• _WORK TO BE COMPLETED_: Among the lines below, restate word for word only those from the line with "rw [toLocal_twistModPk_apply, toLocal_twistModPk_apply]" through the line with "[Field K] [NumberField", with both end lines kept.

*** DATASET RECORDS ***

/-- **Fixed points of an `E`-split element of depth `m` are `ker ω(S)`**, `ω = (X+1)^{p^m} − 1`
(level-`p^k` twin of `toLocal_twistModP_apply_eq_self_iff_of_split`). [cite: MazurRubin2004, Lemma 1.2.1 and §5.3] -/
theorem toLocal_twistModPk_apply_eq_self_iff_of_split {g : absoluteGaloisGroup (q.adicCompletion K)}
    (hg : ρ (absGaloisRestrict K (q.adicCompletion K) g) = 1) {m : ℕ} (hm : m + 1 ≤ J)
    (hgm : absGaloisRestrict K (q.adicCompletion K) g ∈ κ.layerSubgroup m)
    (hgm' : absGaloisRestrict K (q.adicCompletion K) g ∉ κ.layerSubgroup (m + 1)) (x : Fin J → M) :
    GaloisRep.toLocal q (κ.twistModPk ρ hM J) g x = x ↔
      aeval (shiftEnd M J) ((X + 1 : ℤ[X]) ^ p ^ m - 1) x = 0 := by
  obtain ⟨u, hu, hb⟩ := twistExponent_eq_prime_pow_mul_of_depth κ (by omega : m + 1 ≤ J + k) hgm hgm'
  rw [toLocal_twistModPk_apply_of_apply_eq_one ρ hM κ J q hg, hb]
  exact unipotentPow_apply_eq_self_iff_aeval_omega hM m hu x

/-- **The image of `φ̃ − 1` for an `E`-split element of depth `m` is `ω(S)·𝒯_J`** (twin of
`range_toLocal_twistModP_sub_one_of_split`). [cite: MazurRubin2004, Lemma 1.2.1 and §5.3] -/
theorem range_toLocal_twistModPk_sub_one_of_split {g : absoluteGaloisGroup (q.adicCompletion K)}
    (hg : ρ (absGaloisRestrict K (q.adicCompletion K) g) = 1) {m : ℕ} (hm : m + 1 ≤ J)
    (hgm : absGaloisRestrict K (q.adicCompletion K) g ∈ κ.layerSubgroup m)
    (hgm' : absGaloisRestrict K (q.adicCompletion K) g ∉ κ.layerSubgroup (m + 1)) :
    LinearMap.range ((GaloisRep.toLocal q (κ.twistModPk ρ hM J) g : (Fin J → M) →ₗ[ℤ] (Fin J → M)) - 1) =
      LinearMap.range (aeval (shiftEnd M J) ((X + 1 : ℤ[X]) ^ p ^ m - 1)) := by
  obtain ⟨u, hu, hb⟩ := twistExponent_eq_prime_pow_mul_of_depth κ (by omega : m + 1 ≤ J + k) hgm hgm'
  have heq : ((GaloisRep.toLocal q (κ.twistModPk ρ hM J) g : (Fin J → M) →ₗ[ℤ] (Fin J → M)) - 1) =
      unipotentPow M J (p ^ m * u) - 1 := by
    refine LinearMap.ext fun x => ?_
    rw [LinearMap.sub_apply, LinearMap.sub_apply, ← hb]
    exact congrArg (· - _) (toLocal_twistModPk_apply_of_apply_eq_one ρ hM κ J q hg x)
  rw [heq]
  exact range_unipotentPow_sub_one_eq_range_aeval_omega hM m hu

/-- **`(𝒯_J|_q)^{Γ_{K_q}} = ker ω(S)`** at a finite `q ∤ p` with `ρ` unramified and an `E`-split Frobenius of
depth `m`. [cite: MazurRubin2004, Lemma 1.2.1] [cite: Rubin2011, Prop. 1.9.5 (1) (p. 16)] -/
theorem forall_toLocal_twistModPk_apply_eq_self_iff_of_split
    (hunr : GaloisRep.IsUnramifiedAt q ρ) (hqp : (p : 𝓞 K) ∉ q.asIdeal)
    {φ : absoluteGaloisGroup (q.adicCompletion K)} (hφ : IsFrobPow φ 1)
    (hsplit : ρ (absGaloisRestrict K (q.adicCompletion K) φ) = 1) {m : ℕ} (hm : m + 1 ≤ J)
    (hφm : absGaloisRestrict K (q.adicCompletion K) φ ∈ κ.layerSubgroup m)
    (hφm' : absGaloisRestrict K (q.adicCompletion K) φ ∉ κ.layerSubgroup (m + 1)) (x : Fin J → M) :
    (∀ g : absoluteGaloisGroup (q.adicCompletion K), GaloisRep.toLocal q (κ.twistModPk ρ hM J) g x = x) ↔
      aeval (shiftEnd M J) ((X + 1 : ℤ[X]) ^ p ^ m - 1) x = 0 := by
  have hI : ∀ t ∈ absInertia (q.adicCompletion K), ∀ y : Fin J → M,
      GaloisRep.toLocal q (κ.twistModPk ρ hM J) t y = y :=
    fun _ ht y => toLocal_twistModPk_apply_of_mem_absInertia κ ρ hM J q hunr hqp ht y
  rw [forall_apply_eq_iff_of_isFrobPow (GaloisRep.toLocal q (κ.twistModPk ρ hM J)) hI hφ x]
  exact toLocal_twistModPk_apply_eq_self_iff_of_split ρ hM κ J q hsplit hm hφm hφm' x

/-- **Every additive endomorphism of `M` commutes with the local level-`p^k` twist** when `Γ_{K_q}` acts trivially
on `M`. [cite: MazurRubin2004, §1.3 and §5.3] -/
theorem toLocal_twistModPk_comp_endo
    (htriv : ∀ (g : absoluteGaloisGroup (q.adicCompletion K)) (m : M), GaloisRep.toLocal q ρ g m = m)
    (φ : M →+ M) (g : absoluteGaloisGroup (q.adicCompletion K)) (x : Fin J → M) :
    GaloisRep.toLocal q (κ.twistModPk ρ hM J) g (fun i => φ (x i)) =
      fun i => φ (GaloisRep.toLocal q (κ.twistModPk ρ hM J) g x i) := by
  rw [toLocal_twistModPk_apply, toLocal_twistModPk_apply]
  have h1 : (fun i => GaloisRep.toLocal q ρ g (φ (x i))) = fun i => φ (x i) := funext fun i => htriv g _
  have h2 : (fun i => GaloisRep.toLocal q ρ g (x i)) = x := funext fun i => htriv g _
  rw [h1, h2]
  have h := LinearMap.congr_fun (ZpExtension.unipotentPow_mul_compLeft (M := M) (J := J)
      (κ.twistExponent (J + k) (absGaloisRestrict K (q.adicCompletion K) g)) φ.toIntLinearMap) x
  simp only [Module.End.mul_apply] at h
  exact h

/-- The same at an `E`-split Frobenius. [cite: MazurRubin2004, §1.3 and §5.3] -/
theorem toLocal_twistModPk_comp_endo_of_split (hunr : GaloisRep.IsUnramifiedAt q ρ)
    {φF : absoluteGaloisGroup (q.adicCompletion K)} (hφF : IsFrobPow φF 1)
    (hsplit : ρ (absGaloisRestrict K (q.adicCompletion K) φF) = 1)
    (φ : M →+ M) (g : absoluteGaloisGroup (q.adicCompletion K)) (x : Fin J → M) :
    GaloisRep.toLocal q (κ.twistModPk ρ hM J) g (fun i => φ (x i)) =
      fun i => φ (GaloisRep.toLocal q (κ.twistModPk ρ hM J) g x i) :=
  toLocal_twistModPk_comp_endo ρ hM κ J q (toLocal_apply_eq_self_of_split ρ q hunr hφF hsplit) φ g x

end Operator

/-! ## §2 Transverse values and transverse classes with prescribed value -/

section Values

variable {K : Type u} [Field K] [NumberField K] {p : ℕ} [Fact p.Prime] {k : ℕ}
  {M : Type u} [AddCommGroup M] [TopologicalSpace M] [DiscreteTopology M] [Finite M]
  (ρ : DiscreteGaloisModule K M) (hM : ∀ x : M, p ^ k • x = 0) (κ : ZpExtension K p) (J : ℕ)
  (q : HeightOneSpectrum (𝓞 K)) [Fact (Ideal.absNorm q.asIdeal).Prime]
  [NeZero ((Ideal.absNorm q.asIdeal : ℕ) : q.adicCompletion K)]

omit [Fact p.Prime] [TopologicalSpace M] [DiscreteTopology M] [Finite M] in
/-- `ω(S)·g(S) = 0` on `Fin J → M` (`p^k·M = 0`) when `g·ω ≡ X^J` coefficientwise modulo `p^k` in degrees `< J`.
[cite: Washington1997, §7.1–§7.2] -/
theorem aeval_omega_aeval_eq_zero (hM : ∀ x : M, p ^ k • x = 0) {ω g : ℤ[X]}
    (hrel : ∀ i, i < J → ((p ^ k : ℕ) : ℤ) ∣ (g * ω - X ^ J).coeff i) (t : Fin J → M) :
    aeval (shiftEnd M J) ω (aeval (shiftEnd M J) g t) = 0 := by
  rw [← Module.End.mul_apply, ← map_mul, mul_comm,
    Summit.BirchSwinnertonDyer.BirchSwinnertonDyer.Theorems.OneSidedTwistSqueezeX9KatoDivisibilityX9StubReciprocityPkX9Transfer.aeval_shiftEnd_apply_eq_of_forall_dvd_coeff_sub
      hM (g * ω) (X ^ J) hrel t,
    map_pow, aeval_X, shiftEnd_pow_eq_zero le_rfl, LinearMap.zero_apply]

/-- **Values of cocycles at a tame generator are `Γ_{K_q}`-fixed, hence in `ker ω(S)`** at an `E`-split Frobenius of
depth `m` (`p^k ∣ ℓ − 1`, `χ̄_ℓ` onto on inertia). [cite: Rubin2011, Prop. 1.9.5 (1) (p. 16)] -/
theorem cocycle_apply_mem_ker_aeval_omega (hunr : GaloisRep.IsUnramifiedAt q ρ)
    (hqp : (p : 𝓞 K) ∉ q.asIdeal) (hpl : p ^ k ∣ Ideal.absNorm q.asIdeal - 1)
    (hχI : ∀ u : (ZMod (Ideal.absNorm q.asIdeal))ˣ, ∃ t ∈ absInertia (q.adicCompletion K),
      modPCyclotomicCharacterZMod (q.adicCompletion K) (Ideal.absNorm q.asIdeal) t = u)
    {Fr : absoluteGaloisGroup (q.adicCompletion K)}
    (hsplit : ρ (absGaloisRestrict K (q.adicCompletion K) Fr) = 1) {m : ℕ} (hm : m + 1 ≤ J)
    (hFrm : absGaloisRestrict K (q.adicCompletion K) Fr ∈ κ.layerSubgroup m)
    (hFrm' : absGaloisRestrict K (q.adicCompletion K) Fr ∉ κ.layerSubgroup (m + 1))
    (φ : contOneCocycles (GaloisRep.toLocal q (κ.twistModPk ρ hM J)).toTopRep)
    {t₀ : absoluteGaloisGroup (q.adicCompletion K)} (ht₀ : t₀ ∈ absInertia (q.adicCompletion K)) :
    aeval (shiftEnd M J) ((X + 1 : ℤ[X]) ^ p ^ m - 1) (φ.1 t₀) = 0 := by
  have hI : ∀ t ∈ absInertia (q.adicCompletion K), ∀ x : Fin J → M,
      GaloisRep.toLocal q (κ.twistModPk ρ hM J) t x = x :=
    fun _ ht x => toLocal_twistModPk_apply_of_mem_absInertia κ ρ hM J q hunr hqp ht x
  have hfix : GaloisRep.toLocal q (κ.twistModPk ρ hM J) Fr (φ.1 t₀) = φ.1 t₀ :=
    apply_cocycle_apply_eq_self_of_mem_absInertia _ (Ideal.absNorm q.asIdeal)
      (ringChar_residueField_adicCompletion_eq q) hI (pow_sub_one_smul_eq_zero_of_dvd hM J hpl) hχI φ ht₀ Fr
  exact (toLocal_twistModPk_apply_eq_self_iff_of_split ρ hM κ J q hsplit hm hFrm hFrm' _).1 hfix

/-- **Values of cocycles at a tame generator lie in `g(S)·𝒯_J`** once `ker ω(S) = range g(S)` (file A).
[cite: Rubin2011, Prop. 1.9.5 (1) (p. 16)] [cite: MazurRubin2004, Lemma 1.2.1] -/
theorem exists_cocycle_apply_eq_aeval (hunr : GaloisRep.IsUnramifiedAt q ρ)
    (hqp : (p : 𝓞 K) ∉ q.asIdeal) (hpl : p ^ k ∣ Ideal.absNorm q.asIdeal - 1)
    (hχI : ∀ u : (ZMod (Ideal.absNorm q.asIdeal))ˣ, ∃ t ∈ absInertia (q.adicCompletion K),
      modPCyclotomicCharacterZMod (q.adicCompletion K) (Ideal.absNorm q.asIdeal) t = u)
    {Fr : absoluteGaloisGroup (q.adicCompletion K)}
    (hsplit : ρ (absGaloisRestrict K (q.adicCompletion K) Fr) = 1) {m : ℕ} (hm : m + 1 ≤ J)
    (hFrm : absGaloisRestrict K (q.adicCompletion K) Fr ∈ κ.layerSubgroup m)
    (hFrm' : absGaloisRestrict K (q.adicCompletion K) Fr ∉ κ.layerSubgroup (m + 1))
    {g : ℤ[X]}
    (hval : LinearMap.ker (aeval (shiftEnd M J) ((X + 1 : ℤ[X]) ^ p ^ m - 1)) =
      LinearMap.range (aeval (shiftEnd M J) g))
    (φ : contOneCocycles (GaloisRep.toLocal q (κ.twistModPk ρ hM J)).toTopRep)
    {t₀ : absoluteGaloisGroup (q.adicCompletion K)} (ht₀ : t₀ ∈ absInertia (q.adicCompletion K)) :
    ∃ t : Fin J → M, φ.1 t₀ = aeval (shiftEnd M J) g t := by
  have hmem : φ.1 t₀ ∈ LinearMap.ker (aeval (shiftEnd M J) ((X + 1 : ℤ[X]) ^ p ^ m - 1)) :=
    (LinearMap.mem_ker).2 (cocycle_apply_mem_ker_aeval_omega ρ hM κ J q hunr hqp hpl hχI hsplit hm hFrm hFrm' φ ht₀)
  rw [hval, LinearMap.mem_range] at hmem
  obtain ⟨t, ht⟩ := hmem
  exact ⟨t, ht.symm⟩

*** End of DATASET RECORDS ***

• _SOLUTION_:
  rw [toLocal_twistModPk_apply, toLocal_twistModPk_apply]
  have h1 : (fun i => GaloisRep.toLocal q ρ g (φ (x i))) = fun i => φ (x i) := funext fun i => htriv g _
  have h2 : (fun i => GaloisRep.toLocal q ρ g (x i)) = x := funext fun i => htriv g _
  rw [h1, h2]
  have h := LinearMap.congr_fun (ZpExtension.unipotentPow_mul_compLeft (M := M) (J := J)
      (κ.twistExponent (J + k) (absGaloisRestrict K (q.adicCompletion K) g)) φ.toIntLinearMap) x
  simp only [Module.End.mul_apply] at h
  exact h

/-- The same at an `E`-split Frobenius. [cite: MazurRubin2004, §1.3 and §5.3] -/
theorem toLocal_twistModPk_comp_endo_of_split (hunr : GaloisRep.IsUnramifiedAt q ρ)
    {φF : absoluteGaloisGroup (q.adicCompletion K)} (hφF : IsFrobPow φF 1)
    (hsplit : ρ (absGaloisRestrict K (q.adicCompletion K) φF) = 1)
    (φ : M →+ M) (g : absoluteGaloisGroup (q.adicCompletion K)) (x : Fin J → M) :
    GaloisRep.toLocal q (κ.twistModPk ρ hM J) g (fun i => φ (x i)) =
      fun i => φ (GaloisRep.toLocal q (κ.twistModPk ρ hM J) g x i) :=
  toLocal_twistModPk_comp_endo ρ hM κ J q (toLocal_apply_eq_self_of_split ρ q hunr hφF hsplit) φ g x

end Operator

/-! ## §2 Transverse values and transverse classes with prescribed value -/

section Values

variable {K : Type u} [Field K] [NumberField K] {p : ℕ} [Fact p.Prime] {k : ℕ}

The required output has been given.